Events

The Portland Winter Light Festival Sets the City Aglow

Discover a 16-foot-tall robot, a glow-in-the-dark community mural, wood-burning sculptures, projection mapping, and more at this year’s nine-day festival.

By Isabel Lemus Kristensen January 25, 2023

Fire performer Erika Ryn at the 2019 Portland Winter Light Festival

Image: Amy Sakurai

The annual Portland Winter Light Festival returns with its characteristic charm this February. Since 2021—when it shifted to a decentralized format during the pandemic—the festival has transformed neighborhoods, storefronts, and public spaces across the city, serving as a source of joy during the darkest time of the year.

If you’ve walked through the South Park Blocks recently, you might’ve already seen a glimpse of the dappled light from Ivan McLean’s disco ball, Tyler Fuqua’s color-changing tree sculpture, or Fez BeGaetz’s 25-foot LED sunflower. The three pieces were installed in December and will stay up through the rest of the festival, says Alisha Sullivan, the festival’s director. But they are just a preview of what’s to come.

Starting February 3, approximately 130 works of art, which engage with the theme “The Light of the Stars,” will brighten up the city for the nine-day fest. Attendees can venture into neighborhoods to check out pop-up installations or visit three anchor sites—Pioneer Courthouse Square, the World Trade Center, and the Electric Blocks—to catch fire-based performances, fire and ice sculptures, projection art, and more.

Standing 16 feet tall, veteran artist Fuqua’s commissioned robot sculpture is a must-see. The robot will be stationed at Salmon Street Springs in Gov. Tom McCall Waterfront Park for the entire month of February. And on the Central Eastside, a dynamic, large-scale projection mapping installation by artist Mark Johns will cover the face of an Electric Blocks building on SE Second Avenue and Clay.

Other light-art installations to check out include Christian Lindquist’s water vortexes at the World Trade Center, an interactive laser harp titled Sensory Abduction Scenario by Rich Burton at Pioneer Courthouse Square, and a glow-in-the-dark art exhibition facilitated by East Portland Collective in Lents Town Center. Community members are also invited to participate in the festival’s Illuminated Bike Ride on February 4.

The three anchor locations are only open on Friday and Saturday nights from 6 to 10 p.m., Sullivan notes, but on weekdays, people can explore pop-up art in different neighborhoods.
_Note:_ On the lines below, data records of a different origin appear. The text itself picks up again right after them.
/-- **THE ARRIVAL BOX'S COORDINATES**: rows `arrHi₁ = A₁ + (m₁+m₂+2)R′`, `arrLo₁ = A₁ + (m₁+1)R′ − E₁ − (m₂+1)R′`, hence `|arrLo₁|, |arrHi₁| ≤ Z₁ ≤ 29·sL`; along
`2·arrLo₀ ≥ 40K·n − 3n − 8R′ + 1` and `2·arrHi₀ ≤ 40K·n + 3n + 8R′ − 1` (centring). [this work] -/
theorem arr_bounds3 (κ : Consts) {V : Type} [DecidableEq V] [Countable V] {G : SimpleGraph V} [G.LocallyFinite] (Φ : PlanarSkeletonFrmQuasi G) (t : V) (p : unitInterval) (D : Skelφ.StepI.DataNS V) (g : ℕ) (f : ℕ) (mk : ℕ) (hN : EqNumL κ Φ t p D g f) (hg : gFloorKG κ Φ t p D mk ≤ g) (hg2 : 40 * Neg.K κ * KS0.R'0N κ Φ (KS.NQ Φ) t p D mk ≤ g) :
    |arrLoQ3 κ Φ t p D g f mk 1| ≤ 29 * kgSL (nL κ Φ t p D g f) (ℓL κ Φ t p D g f) (hL κ Φ t p D g f) ∧
    |arrHiQ3 κ Φ t p D g f mk 1| ≤ 29 * kgSL (nL κ Φ t p D g f) (ℓL κ Φ t p D g f) (hL κ Φ t p D g f) ∧
    40 * (Neg.K κ : ℤ) * (nL κ Φ t p D g f : ℤ) - 3 * (nL κ Φ t p D g f : ℤ) - 8 * ((KS0.R'0N κ Φ (KS.NQ Φ) t p D mk : ℕ) : ℤ) + 1 ≤ 2 * arrLoQ3 κ Φ t p D g f mk 0 ∧
    2 * arrHiQ3 κ Φ t p D g f mk 0 ≤ 40 * (Neg.K κ : ℤ) * (nL κ Φ t p D g f : ℤ) + 3 * (nL κ Φ t p D g f : ℤ) + 8 * ((KS0.R'0N κ Φ (KS.NQ Φ) t p D mk : ℕ) : ℤ) - 1 := by
  have H := kgRows0_of κ Φ t p D g f mk (qxQ4 κ Φ t p D g f) (WxQ4 κ Φ t p D g f) hN hg
  have hZ₁ := Z₁Q4_le κ Φ t p D g f mk hN hg hg2
  set N := kgNv0 κ Φ t p D g f mk (qxQ4 κ Φ t p D g f) (WxQ4 κ Φ t p D g f) with hNdef
  have hsum : ((kgWm₂ (nL κ Φ t p D g f) (ℓL κ Φ t p D g f) (hL κ Φ t p D g f) (kgR κ Φ t p D mk) 0 (kgW κ Φ t p D g f (WxQ4 κ Φ t p D g f)) N : ℕ) : ℤ) +
      (kgWp₂ (nL κ Φ t p D g f) (ℓL κ Φ t p D g f) (hL κ Φ t p D g f) (kgR κ Φ t p D mk) 0 (kgW κ Φ t p D g f (WxQ4 κ Φ t p D g f)) N : ℕ) =
      (kgE₁ (nL κ Φ t p D g f) (ℓL κ Φ t p D g f) (hL κ Φ t p D g f) (kgR κ Φ t p D mk) 0 (kgW κ Φ t p D g f (WxQ4 κ Φ t p D g f)) N : ℕ) := by
    exact_mod_cast Skelφ.kgWm₂_add_kgWp₂ (n := nL κ Φ t p D g f) (ℓ := ℓL κ Φ t p D g f) (hs := hL κ Φ t p D g f) (R' := kgR κ Φ t p D mk) (ρ := 0)
      (W := kgW κ Φ t p D g f (WxQ4 κ Φ t p D g f)) N
  -- the centring
  have hspec := H.kgN_spec (kgFar_zero_le_kgTgt0_4 κ Φ t p D g f mk hN hg)
  have hNv : Skelφ.kgN (nL κ Φ t p D g f) (ℓL κ Φ t p D g f) (hL κ Φ t p D g f) (vL κ Φ t p D g f) (kgR κ Φ t p D mk) 0
      (kgq κ Φ t p D g f (qxQ4 κ Φ t p D g f)) (kgW κ Φ t p D g f (WxQ4 κ Φ t p D g f)) (kgTgt0 κ Φ t p D g f mk) = N := rfl
  rw [hNv] at hspec
  obtain ⟨hfar, htgt⟩ := hspec
  have hv := hN.v_le
  have hva : (0 : ℤ) ≤ |vL κ Φ t p D g f| := abs_nonneg _
  have hn1 : (1 : ℤ) ≤ nL κ Φ t p D g f := by exact_mod_cast (one_le_of_eqNumL κ Φ t p D g f hN).1
  -- tgt0 = pitch + (n-1)/2 + (n + Δ₀)/2, two-sided integer bounds
  have ht2 : 40 * (Neg.K κ : ℤ) * (nL κ Φ t p D g f : ℤ) + 2 * (nL κ Φ t p D g f : ℤ) +
      (8 * ((KS0.R'0N κ Φ (KS.NQ Φ) t p D mk : ℕ) : ℤ) + |vL κ Φ t p D g f|) - 3 ≤ 2 * kgTgt0 κ Φ t p D g f mk ∧
      2 * kgTgt0 κ Φ t p D g f mk ≤ 40 * (Neg.K κ : ℤ) * (nL κ Φ t p D g f : ℤ) + 2 * (nL κ Φ t p D g f : ℤ) +
      (8 * ((KS0.R'0N κ Φ (KS.NQ Φ) t p D mk : ℕ) : ℤ) + |vL κ Φ t p D g f|) - 1 := by
    have eT : kgTgt0 κ Φ t p D g f mk = pitch κ Φ t p D g f + ((nL κ Φ t p D g f : ℤ) - 1) / 2 +
        ((nL κ Φ t p D g f : ℤ) + Skelφ.kgΔ (vL κ Φ t p D g f) (kgR κ Φ t p D mk) 0) / 2 := rfl
    have eP : pitch κ Φ t p D g f = 20 * (Neg.K κ : ℤ) * (nL κ Φ t p D g f : ℤ) := rfl
    have eΔ : Skelφ.kgΔ (vL κ Φ t p D g f) (kgR κ Φ t p D mk) 0 = 8 * ((KS0.R'0N κ Φ (KS.NQ Φ) t p D mk : ℕ) : ℤ) + 7 * ((0 : ℕ) : ℤ) + |vL κ Φ t p D g f| := rfl
    have b1 := two_mul_ediv_two ((nL κ Φ t p D g f : ℤ) - 1)
    have b2 := two_mul_ediv_two ((nL κ Φ t p D g f : ℤ) + Skelφ.kgΔ (vL κ Φ t p D g f) (kgR κ Φ t p D mk) 0)
    rw [eΔ] at b2
    rw [eT, eP, eΔ]
    push_cast at b2 ⊢
    constructor <;> linarith
  have e0l : arrLoQ3 κ Φ t p D g f mk 0 = ((N : ℤ) + 1) * (nL κ Φ t p D g f : ℤ) +
      kgX (nL κ Φ t p D g f) (ℓL κ Φ t p D g f) (hL κ Φ t p D g f) (vL κ Φ t p D g f) (kgR κ Φ t p D mk) 0 (kgq κ Φ t p D g f (qxQ4 κ Φ t p D g f))
        (kgW κ Φ t p D g f (WxQ4 κ Φ t p D g f)) N - ((nL κ Φ t p D g f : ℤ) + ((0 : ℕ) : ℤ) - 1) := rfl
  have e0h : arrHiQ3 κ Φ t p D g f mk 0 = ((N : ℤ) + 1) * (nL κ Φ t p D g f : ℤ) +
      kgX (nL κ Φ t p D g f) (ℓL κ Φ t p D g f) (hL κ Φ t p D g f) (vL κ Φ t p D g f) (kgR κ Φ t p D mk) 0 (kgq κ Φ t p D g f (qxQ4 κ Φ t p D g f))
        (kgW κ Φ t p D g f (WxQ4 κ Φ t p D g f)) N := rfl
  have e1l : arrLoQ3 κ Φ t p D g f mk 1 = (kgCtr2 (nL κ Φ t p D g f) (ℓL κ Φ t p D g f) (hL κ Φ t p D g f) (kgR κ Φ t p D mk) 0 (kgW κ Φ t p D g f (WxQ4 κ Φ t p D g f)) N -
      kgHw2 (nL κ Φ t p D g f) (ℓL κ Φ t p D g f) (hL κ Φ t p D g f) (vL κ Φ t p D g f) (kgR κ Φ t p D mk) 0 (kgq κ Φ t p D g f (qxQ4 κ Φ t p D g f))
        (kgW κ Φ t p D g f (WxQ4 κ Φ t p D g f)) N + 1) / 2 := rfl
  have e1h : arrHiQ3 κ Φ t p D g f mk 1 = (kgCtr2 (nL κ Φ t p D g f) (ℓL κ Φ t p D g f) (hL κ Φ t p D g f) (kgR κ Φ t p D mk) 0 (kgW κ Φ t p D g f (WxQ4 κ Φ t p D g f)) N +
      kgHw2 (nL κ Φ t p D g f) (ℓL κ Φ t p D g f) (hL κ Φ t p D g f) (vL κ Φ t p D g f) (kgR κ Φ t p D mk) 0 (kgq κ Φ t p D g f (qxQ4 κ Φ t p D g f))
        (kgW κ Φ t p D g f (WxQ4 κ Φ t p D g f)) N) / 2 := rfl
  unfold Skelφ.kgFar at hfar htgt
  have hR0 : (0 : ℤ) ≤ ((kgR κ Φ t p D mk : ℕ) : ℤ) := by positivity
  have hm10 : (0 : ℤ) ≤ ((kgM₁ (nL κ Φ t p D g f) (ℓL κ Φ t p D g f) (hL κ Φ t p D g f) (kgR κ Φ t p D mk) 0 (kgW κ Φ t p D g f (WxQ4 κ Φ t p D g f)) N : ℕ) : ℤ) := by positivity
  have hm20 : (0 : ℤ) ≤ ((kgM₂ (nL κ Φ t p D g f) (ℓL κ Φ t p D g f) (hL κ Φ t p D g f) (vL κ Φ t p D g f) (kgR κ Φ t p D mk) 0
      (kgq κ Φ t p D g f (qxQ4 κ Φ t p D g f)) (kgW κ Φ t p D g f (WxQ4 κ Φ t p D g f)) N : ℕ) : ℤ) := by positivity
  have hA0' : (0 : ℤ) ≤ ((kgA₁ (nL κ Φ t p D g f) (ℓL κ Φ t p D g f) (hL κ Φ t p D g f) (kgR κ Φ t p D mk) (kgW κ Φ t p D g f (WxQ4 κ Φ t p D g f)) N : ℕ) : ℤ) := by positivity
  have hWm0 : (0 : ℤ) ≤ ((kgWm₂ (nL κ Φ t p D g f) (ℓL κ Φ t p D g f) (hL κ Φ t p D g f) (kgR κ Φ t p D mk) 0 (kgW κ Φ t p D g f (WxQ4 κ Φ t p D g f)) N : ℕ) : ℤ) := by positivity
  have hP0 : (0 : ℤ) ≤ ((nL κ Φ t p D g f * ℓL κ Φ t p D g f / shearUnit (nL κ Φ t p D g f) (hL κ Φ t p D g f) + 1 : ℕ) : ℤ) := by positivity
  have hL0 : (0 : ℤ) ≤ ((3 * (nL κ Φ t p D g f * ℓL κ Φ t p D g f) / shearUnit (nL κ Φ t p D g f) (hL κ Φ t p D g f) + 1 : ℕ) : ℤ) := by positivity
  -- twice the row corners, without divisions
  set C := kgCtr2 (nL κ Φ t p D g f) (ℓL κ Φ t p D g f) (hL κ Φ t p D g f) (kgR κ Φ t p D mk) 0 (kgW κ Φ t p D g f (WxQ4 κ Φ t p D g f)) N with hCdef
  set Hw := kgHw2 (nL κ Φ t p D g f) (ℓL κ Φ t p D g f) (hL κ Φ t p D g f) (vL κ Φ t p D g f) (kgR κ Φ t p D mk) 0 (kgq κ Φ t p D g f (qxQ4 κ Φ t p D g f))
        (kgW κ Φ t p D g f (WxQ4 κ Φ t p D g f)) N with hHwdef
  set Z := kgZ₁ (nL κ Φ t p D g f) (ℓL κ Φ t p D g f) (hL κ Φ t p D g f) (kgR κ Φ t p D mk) 0 (kgW κ Φ t p D g f (WxQ4 κ Φ t p D g f)) N
      (kgM₁ (nL κ Φ t p D g f) (ℓL κ Φ t p D g f) (hL κ Φ t p D g f) (kgR κ Φ t p D mk) 0 (kgW κ Φ t p D g f (WxQ4 κ Φ t p D g f)) N)
      (kgWm₂ (nL κ Φ t p D g f) (ℓL κ Φ t p D g f) (hL κ Φ t p D g f) (kgR κ Φ t p D mk) 0 (kgW κ Φ t p D g f (WxQ4 κ Φ t p D g f)) N)
      (kgWp₂ (nL κ Φ t p D g f) (ℓL κ Φ t p D g f) (hL κ Φ t p D g f) (kgR κ Φ t p D mk) 0 (kgW κ Φ t p D g f (WxQ4 κ Φ t p D g f)) N)
      (kgM₂ (nL κ Φ t p D g f) (ℓL κ Φ t p D g f) (hL κ Φ t p D g f) (vL κ Φ t p D g f) (kgR κ Φ t p D mk) 0
        (kgq κ Φ t p D g f (qxQ4 κ Φ t p D g f)) (kgW κ Φ t p D g f (WxQ4 κ Φ t p D g f)) N) with hZdef
  have hCH1 : -(2 * Z) ≤ C - Hw ∧ C - Hw ≤ 2 * Z ∧ 0 ≤ C + Hw ∧ C + Hw ≤ 2 * Z := by
    have h := arr_rows_aux (A := ((kgA₁ (nL κ Φ t p D g f) (ℓL κ Φ t p D g f) (hL κ Φ t p D g f) (kgR κ Φ t p D mk) (kgW κ Φ t p D g f (WxQ4 κ Φ t p D g f)) N : ℕ) : ℤ))
      (E := ((kgE₁ (nL κ Φ t p D g f) (ℓL κ Φ t p D g f) (hL κ Φ t p D g f) (kgR κ Φ t p D mk) 0 (kgW κ Φ t p D g f (WxQ4 κ Φ t p D g f)) N : ℕ) : ℤ))
      (P := ((nL κ Φ t p D g f * ℓL κ Φ t p D g f / shearUnit (nL κ Φ t p D g f) (hL κ Φ t p D g f) + 1 : ℕ) : ℤ))
      (L := ((3 * (nL κ Φ t p D g f * ℓL κ Φ t p D g f) / shearUnit (nL κ Φ t p D g f) (hL κ Φ t p D g f) + 1 : ℕ) : ℤ))
      (R := ((kgR κ Φ t p D mk : ℕ) : ℤ)) (ρ := ((0 : ℕ) : ℤ))
      (Wm := ((kgWm₂ (nL κ Φ t p D g f) (ℓL κ Φ t p D g f) (hL κ Φ t p D g f) (kgR κ Φ t p D mk) 0 (kgW κ Φ t p D g f (WxQ4 κ Φ t p D g f)) N : ℕ) : ℤ))
      (Wp := ((kgWp₂ (nL κ Φ t p D g f) (ℓL κ Φ t p D g f) (hL κ Φ t p D g f) (kgR κ Φ t p D mk) 0 (kgW κ Φ t p D g f (WxQ4 κ Φ t p D g f)) N : ℕ) : ℤ))
      (m₁ := ((kgM₁ (nL κ Φ t p D g f) (ℓL κ Φ t p D g f) (hL κ Φ t p D g f) (kgR κ Φ t p D mk) 0 (kgW κ Φ t p D g f (WxQ4 κ Φ t p D g f)) N : ℕ) : ℤ))
      (m₂ := ((kgM₂ (nL κ Φ t p D g f) (ℓL κ Φ t p D g f) (hL κ Φ t p D g f) (vL κ Φ t p D g f) (kgR κ Φ t p D mk) 0
        (kgq κ Φ t p D g f (qxQ4 κ Φ t p D g f)) (kgW κ Φ t p D g f (WxQ4 κ Φ t p D g f)) N : ℕ) : ℤ))
      hA0' hP0 hL0 hR0 le_rfl hWm0 (by positivity) hm10 hm20 hsum
    exact h
  obtain ⟨c1, c2, c3, c4⟩ := hCH1
  have dl1 := Int.ediv_mul_le (C - Hw + 1) (b := 2) (by norm_num)
  have dl2 := Int.lt_ediv_add_one_mul_self (C - Hw + 1) (b := 2) (by norm_num)
  have dh1 := Int.ediv_mul_le (C + Hw) (b := 2) (by norm_num)
  have dh2 := Int.lt_ediv_add_one_mul_self (C + Hw) (b := 2) (by norm_num)
  refine ⟨?_, ?_, ?_, ?_⟩
  · rw [e1l, abs_le]; constructor <;> omega
  · rw [e1h, abs_le]; constructor <;> omega
  · rw [e0l]
    have eΔ' : Skelφ.kgΔ (vL κ Φ t p D g f) (kgR κ Φ t p D mk) 0 = 8 * ((KS0.R'0N κ Φ (KS.NQ Φ) t p D mk : ℕ) : ℤ) + 7 * ((0 : ℕ) : ℤ) + |vL κ Φ t p D g f| := rfl
    rw [eΔ'] at htgt
    have h1 := ht2.1
    push_cast at htgt h1 ⊢
    linarith
  · rw [e0h]
    have h2 := ht2.2
    linarith
import Summits.BirchSwinnertonDyer.BirchSwinnertonDyer.Theses.SlopeDichotomyA2

/-!
# BC3 birth skeleton — crux `DegenerateLocusA2` of route `SlopeDichotomyA2`
(published as `Summits/BirchSwinnertonDyer/BirchSwinnertonDyer/Cruxes/DegenerateLocusA2/Lines/birth.lean`).

Two named stubs + the kernel-checked composition concluding the route decl
`Summit.BirchSwinnertonDyer.BirchSwinnertonDyer.Theses.SlopeDichotomyA2.DegenerateLocusA2` BY NAME.

* `stub_classicalClausesA2` — the three CLASSICAL clauses of `BSDp W p` on corner A2 (rank part by
  Gross–Zagier–Kolyvagin `rank_eq_analyticRank_of_analyticRank_le_one`, finiteness of `Ш[p^∞]`, rationality
  `#Ш_an ∈ ℚ` in analytic rank one, GZ86). Known complement (residual-known), size M, provable from named facts.
* `stub_pPartOnDegenerateLocusA2` — THE OPEN CONTENT: Miller's clause (iv)
  `ord_p #Ш_an = ord_p #Ш[p^∞]` on the DEGENERATE LOCUS of A2 (some canonical cyclotomic `p`-adic height datum
  violates `SchneiderConjecture`). Intended proof = the β-road (critical-slope main conjecture + Perrin-Riou
  leading term + β-`p`-adic Gross–Zagier à la Büyükboduk–Pollack–Sasaki arXiv:1811.08216 Cor. 1.1.2 MINUS its
  absolute-irreducibility hypothesis), entered through `h_β(P₀) ≠ 0` forced by degeneracy of `h_α`
  (slope-gap identity; kit census j244598: `h_α ≠ 0 ∧ h_β ≠ 0` on 2 797 / 2 797 A2 class-pairs, `N < 5·10⁵`).
  This stub is also the BC5 PLAN-ONLY rung (`T3-plan-only`): the crux is conjecturally VACUOUS (Schneider 1985),
  so no decided instance outside S's known regime exists in print; the CM case is inside S's regime
  (`SchneiderWeaken.not_degenerate_of_hasCM`) and is NOT offered as a witness.

CONJUNCT SPLIT, declared: stub 2 is clause (iv) of the crux restricted to the degenerate locus; stub 1 is the
known complement. Neither stub alone gives the crux or the leaf `SchneiderWeaken.TypeBRankOneUnridered`
(BC3 stub probes: `bc/BC3_stub_probes_leaf.lean` against the landed leaf statements and `bc/BC3_stub_probes_route.lean` against this route file — each stub → crux / stub → leaf example MUST FAIL; 4/4 FAIL as required).
-/

noncomputable section

open scoped Classical

namespace Summit.BirchSwinnertonDyer.BirchSwinnertonDyer.Cruxes.DegenerateLocusA2.Birth

/-- stub 1 (known complement; GZK = `rank_eq_analyticRank_of_analyticRank_le_one`, GZ86 rationality). -/
theorem stub_classicalClausesA2 :
    ∀ (W : WeierstrassCurve ℚ) [W.IsElliptic] [W.IsGloballyMinimal] (p : ℕ) [Fact p.Prime],
      Summit.BirchSwinnertonDyer.Rank1Residual.X1.TypeBRankOne W p →
        W.mordellWeilRank = W.analyticRank ∧ Finite (AddCommGroup.primaryComponent W.sha p) ∧
          ∃ q : ℚ, Literature.NumberTheory.EllipticCurves.shaAn W = (q : ℂ) := by
  sorry

/-- stub 2 (THE OPEN CONTENT: clause (iv) on the degenerate locus; β-road; BC5 plan-only rung). -/
theorem stub_pPartOnDegenerateLocusA2 :
    ∀ (W : WeierstrassCurve ℚ) [W.IsElliptic] [W.IsGloballyMinimal] (p : ℕ) [Fact p.Prime],
      Summit.BirchSwinnertonDyer.Rank1Residual.X1.TypeBRankOne W p →
        (∃ Dh : WeierstrassCurve.PAdicHeightData W p, Dh.IsCanonical ∧ ¬ WeierstrassCurve.SchneiderConjecture Dh) →
          Finite (AddCommGroup.primaryComponent W.sha p) →
            ∀ q : ℚ, Literature.NumberTheory.EllipticCurves.shaAn W = (q : ℂ) →
              padicValRat p q = padicValNat p (Nat.card (AddCommGroup.primaryComponent W.sha p)) := by
  sorry

/-- COMPOSITION (kernel-checked, no sorry): stub 1 → stub 2 → the crux BY NAME. -/
theorem DegenerateLocusA2_of
    (h1 : ∀ (W : WeierstrassCurve ℚ) [W.IsElliptic] [W.IsGloballyMinimal] (p : ℕ) [Fact p.Prime],
      Summit.BirchSwinnertonDyer.Rank1Residual.X1.TypeBRankOne W p →
        W.mordellWeilRank = W.analyticRank ∧ Finite (AddCommGroup.primaryComponent W.sha p) ∧
          ∃ q : ℚ, Literature.NumberTheory.EllipticCurves.shaAn W = (q : ℂ))
    (h2 : ∀ (W : WeierstrassCurve ℚ) [W.IsElliptic] [W.IsGloballyMinimal] (p : ℕ) [Fact p.Prime],
      Summit.BirchSwinnertonDyer.Rank1Residual.X1.TypeBRankOne W p →
        (∃ Dh : WeierstrassCurve.PAdicHeightData W p, Dh.IsCanonical ∧ ¬ WeierstrassCurve.SchneiderConjecture Dh) →
          Finite (AddCommGroup.primaryComponent W.sha p) →
            ∀ q : ℚ, Literature.NumberTheory.EllipticCurves.shaAn W = (q : ℂ) →
              padicValRat p q = padicValNat p (Nat.card (AddCommGroup.primaryComponent W.sha p))) :
    Summit.BirchSwinnertonDyer.BirchSwinnertonDyer.Theses.SlopeDichotomyA2.DegenerateLocusA2 := by
  intro W _ _ p _ hB hdeg
  obtain ⟨hrank, hfin, q, hq⟩ := h1 W p hB
  exact ⟨hrank, hfin, q, hq, h2 W p hB hdeg hfin q hq⟩

/-- the composition applied to the stubs: the skeleton concludes the crux BY NAME. -/
theorem DegenerateLocusA2_of_stubs :
    Summit.BirchSwinnertonDyer.BirchSwinnertonDyer.Theses.SlopeDichotomyA2.DegenerateLocusA2 :=
  DegenerateLocusA2_of stub_classicalClausesA2 stub_pPartOnDegenerateLocusA2

end Summit.BirchSwinnertonDyer.BirchSwinnertonDyer.Cruxes.DegenerateLocusA2.Birth

end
Disco Lights by Ivan McLean

Image: Brooke Hoyer

“We really want people to create their own path and choose their own route, which is why we don’t publish a direct walking path,” Sullivan says.

When the festival first began in 2016, it welcomed large crowds to its location along the Eastbank Esplanade. Now, it operates like a self-guided scavenger hunt. Illuminated works of art are scattered throughout the city—some can even be found on the front yards of private homes–engaging wider community participation and providing free art to more people, Sullivan says.

In 2022, the festival attracted nearly 190,000 people to 101 total sites across Portland and had an estimated economic impact of $3.7 million.

The response from community members and venue partners has largely been positive, Sullivan says. “We’ve heard from countless people that last year’s PDXWLF was the first time they’d been out and about with their family and friends for months, if not over a year.”

Sullivan hopes this year’s festival serves as a reminder of what makes Portland unique: its “incredible creativity and vibrancy,” she says. “I think that filling our city with art and seeing the familiar transformed into something else is such a fun and exciting and joyous experience. It makes you look around with a new lens and think, ‘Oh, is that an art piece?’ And I think that Portland really needs that right now.”